Why I’m a Pastor

Sunday, November 13, 2011

The title “pastor” comes from the Latin word for shepherd. Jesus, Peter, and Paul all use the word shepherd to capture what it means to lead the church. Spiritual shepherding involves leading a flock, feeding them with God’s truth, protecting them from spiritual attack, and seeking them if they go astray.

Sometimes I’m asked why I would devote my time to being a pastor. The short answer is that I believe God has called me to serve in this way. But how do I know I am called?

My call to pastoral ministry began with a desire. Paul says in 1 Timothy 3:1, “It is a trustworthy statement: if any man aspires to the office of overseer, it is a fine work he desires to do.” The New Testament uses the terms pastor, overseer, and elder interchangeably.

Throughout high school I was planning to become a career military officer, so I entered my freshman year at the University of Southern California on an Air Force scholarship. I had only been a Christian for two years, but I began to realize that my real passion was to be involved in ministry. I felt that I wouldn’t be content doing anything else. So this desire started me toward ministry. I gave up my scholarship and made plans to transfer to a Christian college to study the Bible. But desire alone isn’t enough to confirm a call to pastoral ministry.

A call to ministry must also be affirmed by other church leaders. Paul guided his coworkers Timothy and Titus in identifying church leaders by giving them a list of essential character qualifications (see 1 Tim 3:2-7 and Titus 1:5-9).

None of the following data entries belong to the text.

/-
Copyright (c) 2026 the pub-hodgecm-mathlib formalisation cell (harness21).  Prover seat hodgecm-mathlib-K2E4-p06 (g2), Track B ∕ K2-LIT (build stream 29),
h413 = `stmt-HodgeConjecture-24833`, ‹S› road J (K2E3-plan (g1) BATCH #3 22:57:30Z; this seat = the assembly hand): the VALUE-DETERMINATION STEP — every global
transfer takes, at the `H`-central point, the value of any LOCAL solution of the transfer identity there, given the local density (B_loc).  2026-09-03.
-/
import Literature.NumberTheory.Rogawski1990.TamagawaSingularMembersFinTFCovol   -- ★ p844690: the letters' vocabulary (`IsLocalDeltaTransfer`, `LocalTransferFactor`, `stableOrbitalIntegralRel`, …)
import Literature.NumberTheory.Automorphic.LocalEndoscopicOrbitClosed            -- ★ `UnitaryGroup.localStableOrbitalIntegralH_add_of_isLocalGRegular` (H-side additivity on `C_c` at `G`-regular points)
import Literature.NumberTheory.Rogawski1990.RankOneEulerPoincareGlue             -- ★ `IsLocSmooth.const_smul` (+ ★ `IsLocSmooth.add` via `LocalTransferGlue`)
import HarnessLib

/-!
# h413 ∕ Track B «K2-LIT», ‹S› road J — VALUE DETERMINATION AT THE CENTRE: local identity + local density (B_loc) ⇒ every global transfer has the local value (helper)

Cell `pub/hodgecm-mathlib`, crux H413 = `stmt-HodgeConjecture-24833`, route `HCCMUnconditional`; dealer-of-record K2E3-plan (g1) (BATCH #3 22:57:30Z: ‹S›
`sig_K2E3SingularTransferSigned` by ROAD J = ★ S1 dress value (J1, K2E4-p08) + EP value (J2♯) + compatible-measure identity (J3, K2E4-p04) + density (J4); the assembly
`Theorems/K2E3SingularTransferSigned…OfRoadJ.lean` is this seat's).  THEOREMS ONLY (no `def`, no `instance`, no `notation`, no `sorry`, default heartbeats); count-neutral.

THE STEP (interface finding 23:06:06Z).  Road J's engine, the ★ S1 dress `exists_nhds_stableOrbitalIntegralRel_eq_of_central_singular_of_compactSide`, produces a smooth
`φ^H` satisfying the transfer identity (4.3.1) only for the `G`-regular `γ` NEAR the central `ε_H = (γ_H)_v` (J1 adds the VALUE `φ^H(ε_H)`).  ‹S› speaks of EVERY smooth
global `Δ‴_v`-transfer pair `(fH, f)`.  The bridge: `gH := fH + (−1)•φ^H ∈ C_c^∞(H_v)` has `Φ^st_H(γ, gH) = Φ^st_H(γ, fH) − Φ^st_H(γ, φ^H) = 0` for the `G`-regular `γ` near
`ε_H` (H-side additivity on `C_c` at `G`-regular points, ★ `UnitaryGroup.localStableOrbitalIntegralH_add_of_isLocalGRegular`, for a family admissible on the `G`-regular
classes — a conjunct of `IsLocalTransferDatum`; homogeneity ★ `stableOrbitalIntegralRel_smul_fun`), so the LOCAL density (B_loc) (cand socket
`sig_K2E3CentralTransferVanishingLocal`, `K2/K2E4-p06/g2/…cand…`, ★ `Theorems/K2E3CentralTransferVanishingLocal` p855519) gives `gH(ε_H) = 0`, i.e. `fH(ε_H) = φ^H(ε_H)`.
(The GLOBAL density U3b-a (B_v) would NOT suffice: orbits through a point-neighbourhood of the central `ε_H` are unbounded, no cutoff makes `(gH, 0)` a global transfer pair.)
* `transfer_apply_eq_of_local_identity` — frame-light, explicit binders (place data `Δv, mHv, mGv`, the point `h0`, (B_loc)'s conclusion AT `h0` as the hypothesis `hB`):
  `fH h0 = φH h0`.  Road J's assembly then reads `c·fH(ε_H)` off J1's value formula for `φ^H(ε_H)`, J2♯'s sign and J3's measure identity.
[Rogawski1990 §8.2 Prop. 8.2.1 (a) pp. 117–118 («F(γ₀) − F′(γ₀′)», cf. §4.12); §4.3 (4.3.1) p. 43; HarishChandra1999AdmissibleDistributions Thm. 3.1.]
HONEST LABEL: HC_CM is proved only modulo the 7 printed citations (2 remaining named inputs: hLiu418 = stmt-HodgeConjecture-24832, h413 = stmt-HodgeConjecture-24833) until rung 0
closes; this file is an implication — (B_loc) at the point is a hypothesis.

## References
* [Rogawski1990] J. D. Rogawski, *Automorphic Representations of Unitary Groups in Three Variables*, Ann. of Math. Stud. 123 (1990): §8.2 Prop. 8.2.1 (a) pp. 117–118;
  §4.12 Lemma 4.12.1 p. 67; §4.3 (4.3.1) p. 43.
* [HarishChandra1999AdmissibleDistributions] Harish-Chandra (DeBacker–Sally), *Admissible Invariant Distributions on Reductive p-adic Groups*, AMS ULS 16 (1999), Thm. 3.1.
-/

set_option autoImplicit false
set_option linter.dupNamespace false

noncomputable section

open Filter Topology
open MeasureTheory Measure NumberField IsDedekindDomain
open Literature.NumberTheory.Rogawski1990 Literature.NumberTheory.Automorphic
open scoped Matrix MatrixGroups

namespace Summit.HodgeConjecture.HodgeConjecture.Cruxes.H413.K2E3TransferValueAtCentreOfLocalIdentity

/-- **VALUE DETERMINATION AT THE CENTRE.**  At a finite place `v`, for ANY local factor `Δv`, an H-family `mHv` admissible on the `G`-regular classes and any `G′`-family
`mGv`: if (B_loc) holds at the point `h0 ∈ H_v` (`hB`: a smooth `gH` whose stable orbital integrals vanish at the `G`-regular points near `h0` vanishes at `h0`), `(fH, f)`
is a smooth GLOBAL `Δv`-transfer pair, and the smooth `φH` satisfies the transfer identity against the same `f` at the `G`-regular points NEAR `h0`, then `fH h0 = φH h0`.
Proof: `gH := fH + (−1)•φH` is smooth; at a `G`-regular `γ` near `h0`, `Φ^st_H(γ, gH) = Φ^st_H(γ, fH) + (−1)·Φ^st_H(γ, φH) = Σ_c Δ·Φ(c, f) − Σ_c Δ·Φ(c, f) = 0`
(★ `UnitaryGroup.localStableOrbitalIntegralH_add_of_isLocalGRegular`, ★ `stableOrbitalIntegralRel_smul_fun`, ★ `isLocalDeltaTransfer_iff`); `hB` gives `gH h0 = 0`.
[cite: Rogawski1990, §8.2 Prop. 8.2.1 (a) pp. 117–118; §4.3 (4.3.1) p. 43] [cite: HarishChandra1999AdmissibleDistributions, Thm. 3.1] -/
theorem transfer_apply_eq_of_local_identity
    (L : Type) [Field L] [NumberField L] [IsCMField L] (H' : Matrix (Fin 3) (Fin 3) L) (v : HeightOneSpectrum (𝓞 ↥(maximalRealSubfield L)))
    [MeasurableSpace ((UnitaryGroup.cmDatum L 2 (Matrix.of fun i j : Fin 2 => if i.val + j.val + 1 = 2 then (1 : L) else 0)).Local v × (UnitaryGroup.cmDatum L 1 (Matrix.of fun i j : Fin 1 => if i.val + j.val + 1 = 1 then (1 : L) else 0)).Local v)]
    [BorelSpace ((UnitaryGroup.cmDatum L 2 (Matrix.of fun i j : Fin 2 => if i.val + j.val + 1 = 2 then (1 : L) else 0)).Local v × (UnitaryGroup.cmDatum L 1 (Matrix.of fun i j : Fin 1 => if i.val + j.val + 1 = 1 then (1 : L) else 0)).Local v)]
    [∀ a : (UnitaryGroup.cmDatum L 2 (Matrix.of fun i j : Fin 2 => if i.val + j.val + 1 = 2 then (1 : L) else 0)).Local v × (UnitaryGroup.cmDatum L 1 (Matrix.of fun i j : Fin 1 => if i.val + j.val + 1 = 1 then (1 : L) else 0)).Local v,
      MeasurableSpace (((UnitaryGroup.cmDatum L 2 (Matrix.of fun i j : Fin 2 => if i.val + j.val + 1 = 2 then (1 : L) else 0)).Local v × (UnitaryGroup.cmDatum L 1 (Matrix.of fun i j : Fin 1 => if i.val + j.val + 1 = 1 then (1 : L) else 0)).Local v) ⧸ Subgroup.centralizer ({a} : Set ((UnitaryGroup.cmDatum L 2 (Matrix.of fun i j : Fin 2 => if i.val + j.val + 1 = 2 then (1 : L) else 0)).Local v × (UnitaryGroup.cmDatum L 1 (Matrix.of fun i j : Fin 1 => if i.val + j.val + 1 = 1 then (1 : L) else 0)).Local v)))]
    [∀ a : (UnitaryGroup.cmDatum L 2 (Matrix.of fun i j : Fin 2 => if i.val + j.val + 1 = 2 then (1 : L) else 0)).Local v × (UnitaryGroup.cmDatum L 1 (Matrix.of fun i j : Fin 1 => if i.val + j.val + 1 = 1 then (1 : L) else 0)).Local v,
      BorelSpace (((UnitaryGroup.cmDatum L 2 (Matrix.of fun i j : Fin 2 => if i.val + j.val + 1 = 2 then (1 : L) else 0)).Local v × (UnitaryGroup.cmDatum L 1 (Matrix.of fun i j : Fin 1 => if i.val + j.val + 1 = 1 then (1 : L) else 0)).Local v) ⧸ Subgroup.centralizer ({a} : Set ((UnitaryGroup.cmDatum L 2 (Matrix.of fun i j : Fin 2 => if i.val + j.val + 1 = 2 then (1 : L) else 0)).Local v × (UnitaryGroup.cmDatum L 1 (Matrix.of fun i j : Fin 1 => if i.val + j.val + 1 = 1 then (1 : L) else 0)).Local v)))]
    [∀ γ : (UnitaryGroup.cmDatum L 3 H').Local v, MeasurableSpace ((UnitaryGroup.cmDatum L 3 H').Local v ⧸ Subgroup.centralizer ({γ} : Set ((UnitaryGroup.cmDatum L 3 H').Local v)))]
    (Δv : LocalTransferFactor L H' v)
    {mHv : OrbitalMeasureFamily ((UnitaryGroup.cmDatum L 2 (Matrix.of fun i j : Fin 2 => if i.val + j.val + 1 = 2 then (1 : L) else 0)).Local v × (UnitaryGroup.cmDatum L 1 (Matrix.of fun i j : Fin 1 => if i.val + j.val + 1 = 1 then (1 : L) else 0)).Local v)}
    (hmH : mHv.IsAdmissibleOn (IsLocalGRegular L v)) (mGv : OrbitalMeasureFamily ((UnitaryGroup.cmDatum L 3 H').Local v))
    (h0 : (UnitaryGroup.cmDatum L 2 (Matrix.of fun i j : Fin 2 => if i.val + j.val + 1 = 2 then (1 : L) else 0)).Local v × (UnitaryGroup.cmDatum L 1 (Matrix.of fun i j : Fin 1 => if i.val + j.val + 1 = 1 then (1 : L) else 0)).Local v)
    (hB : ∀ gH : (UnitaryGroup.cmDatum L 2 (Matrix.of fun i j : Fin 2 => if i.val + j.val + 1 = 2 then (1 : L) else 0)).Local v × (UnitaryGroup.cmDatum L 1 (Matrix.of fun i j : Fin 1 => if i.val + j.val + 1 = 1 then (1 : L) else 0)).Local v → ℂ,
      IsLocSmooth gH →
      (∀ᶠ γ in 𝓝[{γ | IsLocalGRegular L v γ}] h0, stableOrbitalIntegralRel (IsLocalStablyConjH L v) mHv gH γ = 0) → gH h0 = 0)
    {fH φH : (UnitaryGroup.cmDatum L 2 (Matrix.of fun i j : Fin 2 => if i.val + j.val + 1 = 2 then (1 : L) else 0)).Local v × (UnitaryGroup.cmDatum L 1 (Matrix.of fun i j : Fin 1 => if i.val + j.val + 1 = 1 then (1 : L) else 0)).Local v → ℂ}
    {f : (UnitaryGroup.cmDatum L 3 H').Local v → ℂ}
    (hfH : IsLocSmooth fH) (hφH : IsLocSmooth φH) (htr : IsLocalDeltaTransfer L H' v Δv mHv mGv fH f)
    (hloc : ∀ᶠ γ in 𝓝[{γ | IsLocalGRegular L v γ}] h0,
      stableOrbitalIntegralRel (IsLocalStablyConjH L v) mHv φH γ =
        ∑ᶠ c : ConjClasses ((UnitaryGroup.cmDatum L 3 H').Local v), Δv.Δ γ (Quotient.out c) * classOrbitalIntegral mGv f c) :
    fH h0 = φH h0 := by
  have hψ : IsLocSmooth ((-1 : ℂ) • φH) := hφH.const_smul (-1)
  have hgH : IsLocSmooth (fH + (-1 : ℂ) • φH) := hfH.add hψ
  have hzero : ∀ᶠ γ in 𝓝[{γ | IsLocalGRegular L v γ}] h0,
      stableOrbitalIntegralRel (IsLocalStablyConjH L v) mHv (fH + (-1 : ℂ) • φH) γ = 0 := by
    filter_upwards [hloc, eventually_mem_nhdsWithin] with γ h1 h2
    rw [UnitaryGroup.localStableOrbitalIntegralH_add_of_isLocalGRegular L v γ h2 hmH hfH.continuous hfH.hasCompactSupport hψ.continuous hψ.hasCompactSupport,
      stableOrbitalIntegralRel_smul_fun _ mHv (-1 : ℂ) φH γ, (isLocalDeltaTransfer_iff L H' v Δv mHv mGv fH f).1 htr γ h2, h1]
    ring
  have h := hB _ hgH hzero
  simp only [Pi.add_apply, Pi.smul_apply, smul_eq_mul] at h
  linear_combination h

end Summit.HodgeConjecture.HodgeConjecture.Cruxes.H413.K2E3TransferValueAtCentreOfLocalIdentity

end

He cautioned Timothy, “Do not lay hands upon anyone too hastily and thereby share responsibility for the sins of others” (1 Tim 5:22). When a group of elders laid hands on someone it was a way of recognizing and affirming their call, and as this verse indicates it was a very serious action.

To really know someone’s convictions and character takes time. In my case, there were times when this process of affirmation seemed excruciatingly long. After I completed three more years of college and another four years in seminary, the Lord graciously provided me and my family with the opportunity to move to Michigan and serve on the pastoral staff at Calvary Bible Church. My ministry there afforded me the opportunity to grow and develop relationships with other leaders so that they could really know me. After five years, Calvary’s elders formally affirmed my call to ministry.

When Paul addressed elders from the city of Ephesus, he said, “…the Holy Spirit has made you overseers, to shepherd the church of God which He purchased with His own blood” (Acts 20:28). I’m grateful for the way the Spirit  has worked in my life and continues to work to give me the desire to serve, to teach me to understand and explain Scripture, and to keep forming my character.

It was five years ago this month that I began preaching every Sunday morning at this location that we now call Calvary Bible Church East. I count it an incredible privilege to devote my time to serving God here, and I’m blessed to see the great church family that God continues to build.